As I pointed out in the code review on that patch, going from "we need JSON for one specific use case" to "everything that accepts data via WebRequest should accept JSON, never mind the vastly different semantics" is a very huge step. You'd probably do better by handling it in your special page.

Tgr claimed this task.

Probably go with your second bullet: Define and document a "processing instructions" data structure and submit that as a parameter.

Works for me, thanks.

Longer term, we'd need some sort of schema language that's machine parseable, well defined, well documented, human readable (or easily converted into something human readable), and has an oojs-ui widget that can be used to edit it without having to write raw JSON/XML/whatever.

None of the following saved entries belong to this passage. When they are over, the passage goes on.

/-
Copyright (c) 2026 the pub-hodgecm-mathlib formalisation cell (harness21).  Prover seat hodgecm-mathlib-LH4-p05 (g8), Track A «(D-RAM) FOUR-FRAME» squad, helper lane on
h413 = stmt-HodgeConjecture-24833 (count-neutral).  Heir dealer∕pen LH4-plan (g13) WORD #82 (B) «B2b-3 + END = LH4-p05 (chain owner)»; the END junction of the (β) chain
after LH4-p13 (g8)'s ★ p860337 ((A″) PROVED at the letters of record) and LH4-p11 (g8)'s ★ p860156 ((β-BAL) ⇐ eightfold odd-character vanishing).  2026-09-04.
-/
import Summits.HodgeConjecture.HodgeConjecture.Theorems.F0P3cDyRamCleanSgnOfLabelDichotomy       -- ★ p860063 (this seat): `dyadicFence_cleanSgnFrameConstLawAt_derived_ofRecord_of` ((α′) ∧ (A″) ∧ (β-BAL) ⇒ (β) at the record letters)
import Summits.HodgeConjecture.HodgeConjecture.Theorems.F0P3cDyRamCleanLabelDichotomyOfRecord     -- ★ p860337 (LH4-p13 (g8), (L-lab-18)): (A″) PROVED `dyadicFence_cleanLabelDichotomyLawAt_derived_ofRecord`
import Summits.HodgeConjecture.HodgeConjecture.Theorems.F0P3cDyRamCleanLabelBalanceOfEightfold     -- ★ p860156 (LH4-p11 (g8), (β-BAL-4a)): `dyadicFence_cleanLabelKappaBalanceLawAt_derived_ofRecord_of_eightfold`
import HarnessLib

/-!
# Crux `H413`, line LH4 «(D-RAM) FOUR-FRAME» — THE END JUNCTION OF THE (β) CHAIN: the tier-0 ED. 6 letter `stub_law_cleanSgn` follows from the κ-BALANCE letter
# (β-BAL) ALONE, and from the EIGHTFOLD ODD-CHARACTER VANISHING in the unimodular diagonal model ALONE

Cell `hodgecm-mathlib` (D-0151), FLOOR 0, crux item H413 = `stmt-HodgeConjecture-24833`, route `HCCMUnconditional`; squad F0∕P3c∕LH4.  THEOREMS ONLY (no `def`, no instance, no
notation, no `sorry`, default heartbeats); ★-only imports; lane `--supports stmt-HodgeConjecture-24833 --as helper`; pays NO row, states NO law (both theorems are implications whose
hypothesis is an OPEN census statement); import cone ∌ the (β) consumer ★ p859751 `…TransvPlusLawOfCleanLevels` (chair LH4-r01 (g8) BOX MP non-circularity test (ii)).

THE COMPOSITION.  ★ p860063 §3 gives `stub_law_cleanSgn`'s type `∀ σ ϖ d t, DyadicFence (CleanSgnFrameConstLawAt n0DerivedOfRecord mcOfRecord σ ϖ d t)` from the two
letters (A″) `CleanLabelDichotomyLawAt` and (β-BAL) `CleanLabelKappaBalanceLawAt` at the schedules of record ((α′) being ★ p859831).  LH4-p13 (g8)'s ★ p860337 PROVES (A″) there
(`dyadicFence_cleanLabelDichotomyLawAt_derived_ofRecord`: behind the fence the datum is dyadic, `d ≥ 2`, and every clean-shell vertex is labelled by some unit class), so
(§1) **(β-BAL) ALONE ⇒ `stub_law_cleanSgn`'s type**.  LH4-p11 (g8)'s ★ p860156 reduces (β-BAL) at the record letters to ONE frame-free statement in the unimodular diagonal model —
the EIGHTFOLD ODD-CHARACTER VANISHING `h8`: for every `σ`-fixed non-norm unit `u` with the index-two dichotomy, every element datum above `n0DerivedOfRecord d`,
`T = diag(α, β, 1)` and each slot `i`, `Σ_{s : Fin 3 → Bool} (−1)^{s_i}·#{M : type-0 vertex of diag(u^{s}) | T·M = M, clean shell, class-`+` value set} = 0` — so
(§2) **`h8` ALONE ⇒ `stub_law_cleanSgn`'s type**.  What remains of the (β) road is `h8` = the labelled-odd Stage A (★ p860280 engine, LH4-p10 (g6) (B2a-2)) + Stage B
(label reads LH4-p13, character counts LH4-p14 (B3), strata by name, table sum = this seat's B2b-3).
HONEST LABEL.  Count-neutral composition; `h8`, (β-BAL), (β) and the tier-0 T₊ row are OPEN; `HC_CM` is proved only modulo the 7 printed citations (2 remaining named inputs:
hLiu418 = `stmt-HodgeConjecture-24832`, h413 = `stmt-HodgeConjecture-24833`) until rung 0 closes.

## References
* [Rogawski1990] J. D. Rogawski, *Automorphic Representations of Unitary Groups in Three Variables*, Ann. of Math. Stud. 123 (1990): §4.9 Prop. 4.9.1 (a)(b) p. 55, §4.10 p. 58.
* [LanglandsShelstad1987] R. P. Langlands, D. Shelstad, *On the definition of transfer factors*, Math. Ann. 278 (1987), §1.3, §3.
* [Kottwitz1986BaseChangeUnits] R. E. Kottwitz, *Base change for unit elements of Hecke algebras*, Compositio Math. 60 (1986), §1 pp. 240–241.
-/

set_option autoImplicit false

noncomputable section

namespace Summit.HodgeConjecture.HodgeConjecture.Cruxes.H413.F0P3cDyRamCleanSgnOfEightfold

open Literature.NumberTheory.Automorphic Literature.NumberTheory.Automorphic.HermitianLattice Literature.NumberTheory.Automorphic.UnitaryGroup
open Literature.NumberTheory.Automorphic.UnitaryLatticeTree Literature.NumberTheory.Automorphic.UnitaryThreeFourFrame
open Summit.HodgeConjecture.HodgeConjecture.Cruxes.H413.F0P3cDyRamFourFrameLawDefs (DyadicFence)
open Summit.HodgeConjecture.HodgeConjecture.Cruxes.H413.F0P3cDyRamFourFramePieces
open Summit.HodgeConjecture.HodgeConjecture.Cruxes.H413.F0P3cDyRamFourFrameCensusDefs
open Summit.HodgeConjecture.HodgeConjecture.Cruxes.H413.F0P3cDyRamStageOneBDefs
open Summit.HodgeConjecture.HodgeConjecture.Cruxes.H413.F0P3cDyRamStageOneBDerivedDefs
open Summit.HodgeConjecture.HodgeConjecture.Cruxes.H413.F0P3cDyRamCleanLabelDefs
open Summit.HodgeConjecture.HodgeConjecture.Cruxes.H413.F0P3cDyRamCleanSgnOfLabelDichotomy
open Summit.HodgeConjecture.HodgeConjecture.Cruxes.H413.F0P3cDyRamCleanLabelDichotomyOfRecord
open Summit.HodgeConjecture.HodgeConjecture.Cruxes.H413.F0P3cDyRamCleanLabelBalanceOfEightfold
open scoped Matrix MatrixGroups WithZero Valued

/-! ## §1  (β-BAL) alone ⇒ the ED. 6 letter -/

/-- **`stub_law_cleanSgn`'S TYPE FROM (β-BAL) ALONE.**  With (α′) ★ p859831 and (A″) ★ p860337 PROVED at `(n0DerivedOfRecord, mcOfRecord)`: if the κ-balance of the two label
classes on the clean shell holds (dyadically fenced) at every datum at the same schedules, then so does (β) `CleanSgnFrameConstLawAt` — the type of the tier-0 ED. 6 letter.
[cite: Rogawski1990, §4.9 Prop. 4.9.1 (a)(b) p. 55] [cite: LanglandsShelstad1987, §1.3, §3] -/
theorem dyadicFence_cleanSgnFrameConstLawAt_derived_ofRecord_of_balance
    (hbal : ∀ {K : Type} [Field K] [Valued K ℤᵐ⁰] [CompleteSpace K] [Fintype 𝓀[K]] (σ : K →+* K) (ϖ : K) (d t : ℕ),
      DyadicFence (K := K) (CleanLabelKappaBalanceLawAt n0DerivedOfRecord mcOfRecord σ ϖ d t)) :
    ∀ {K : Type} [Field K] [Valued K ℤᵐ⁰] [CompleteSpace K] [Fintype 𝓀[K]] (σ : K →+* K) (ϖ : K) (d t : ℕ),
      DyadicFence (K := K) (CleanSgnFrameConstLawAt n0DerivedOfRecord mcOfRecord σ ϖ d t) :=
  dyadicFence_cleanSgnFrameConstLawAt_derived_ofRecord_of dyadicFence_cleanLabelDichotomyLawAt_derived_ofRecord hbal

/-! ## §2  The eightfold odd-character vanishing alone ⇒ the ED. 6 letter -/

/-- **`stub_law_cleanSgn`'S TYPE FROM THE EIGHTFOLD ODD-CHARACTER VANISHING ALONE.**  If, behind the dyadic fence at every datum, for every `σ`-fixed non-norm unit `u` with the
index-two dichotomy, every element datum above `n0DerivedOfRecord d`, `T = diag(α, β, 1)` and each slot `i : Fin 3`, the signed eightfold sum of the class-`+` clean-shell
type-0 fixed counts of the forms `diag(u^{s})` with the sign `(−1)^{s_i}` vanishes (LH4-p11 (g8)'s `h8`, VERBATIM), then (β) holds at the letters of record — ★ p860156
(`h8 ⇒ (β-BAL)`) composed with §1. [cite: Rogawski1990, §4.9 Prop. 4.9.1 (a)(b) p. 55, §4.10 p. 58] [cite: LanglandsShelstad1987, §1.3, §3] [cite: Kottwitz1986BaseChangeUnits, §1 pp. 240–241] -/
theorem dyadicFence_cleanSgnFrameConstLawAt_derived_ofRecord_of_eightfold
    (h8 : ∀ {K : Type} [Field K] [Valued K ℤᵐ⁰] [CompleteSpace K] [Fintype 𝓀[K]] (σ : K →+* K) (ϖ : K) (d t : ℕ),
      Valued.v (2 : K) < 1 → IsRamifiedQuadraticDatum σ ϖ d t →
      ∀ (u : K), σ u = u → Valued.v u = 1 → (¬ ∃ z : K, z * σ z = u) →
        (∀ x : K, σ x = x → x ≠ 0 → (∃ z : K, z * σ z = x) ∨ ∃ z : K, z * σ z = u * x) →
      ∀ (α β : K) (n₁ n₂ n₃ : ℕ), IsElementDatum σ ϖ (n0DerivedOfRecord d) α β n₁ n₂ n₃ →
      ∀ (T : GL (Fin 3) K), (T : Matrix (Fin 3) (Fin 3) K) = Matrix.diagonal ![α, β, 1] →
      ∀ i : Fin 3,
        (∑ s : Fin 3 → Bool, (if s i then (-1 : ℤ) else 1) *
          ({M : Submodule 𝒪[K] (Fin 3 → K) | IsVertexLattice σ ϖ (Matrix.diagonal fun j => if s j then u else (1 : K)) 0 M ∧ mapGL T M = M ∧
              ((LatticeInLevel ϖ (d % 2) (Matrix.diagonal ![α - 1, β - 1, 0]) M ∧ ¬ LatticeInLevel ϖ (d % 2 + 1) (Matrix.diagonal ![α - 1, β - 1, 0]) M ∧
                  LatticeInLevel ϖ (mcOfRecord d) (Matrix.diagonal ![(α - 1) * (α - 1), (β - 1) * (β - 1), 0]) M) ∧
                {v | ∃ y ∈ M, Valued.v ((ϖ ^ mstarOfRecord d)⁻¹ *
                    (v - ((if s 0 then u else (1 : K)) * (α - 1) * (y 0 * σ (y 0)) + (if s 1 then u else (1 : K)) * (β - 1) * (y 1 * σ (y 1))))) ≤ 1} =
                  valueSetMod σ ϖ (mstarOfRecord d) (xPlus σ ϖ d))}.ncard : ℤ)) = 0) :
    ∀ {K : Type} [Field K] [Valued K ℤᵐ⁰] [CompleteSpace K] [Fintype 𝓀[K]] (σ : K →+* K) (ϖ : K) (d t : ℕ),
      DyadicFence (K := K) (CleanSgnFrameConstLawAt n0DerivedOfRecord mcOfRecord σ ϖ d t) :=
  dyadicFence_cleanSgnFrameConstLawAt_derived_ofRecord_of_balance (dyadicFence_cleanLabelKappaBalanceLawAt_derived_ofRecord_of_eightfold h8)

end Summit.HodgeConjecture.HodgeConjecture.Cruxes.H413.F0P3cDyRamCleanSgnOfEightfold

end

Then we'd use that to add better validation and documentation to the second bullet.

JSON schema I guess? It's a big mess (bunch of different drafts, few clients support the more recent ones) but I can't think of much else. It's used in Swagger so convenient for porting to and from RESTBase, and there are form generator libraries for it (which can probably be hacked to generate OOUI forms).

In this case, it seems to me that "do not have a description" would be well-represented by the empty string.

On creation, yes. On update, setting the description to the empty string and leaving the description unchanged are both meaningful actions.

I note REST APIs are typically also bad at batching, since they tend to want to operate on exactly one resource per request. Unless the "one resource" happens to be a predefined list of all the resources you want to deal with in your batch, you're either out of luck or you're actually getting closer to some sort of RPC by submitting a processing instructions document rather than a new resource.

In this case I'll just use a static URL and put the list of resources to update in the payload. Which is arguably not technically REST but fits into the semantics intuitively there is no caching on write so there isn't any practical drawback.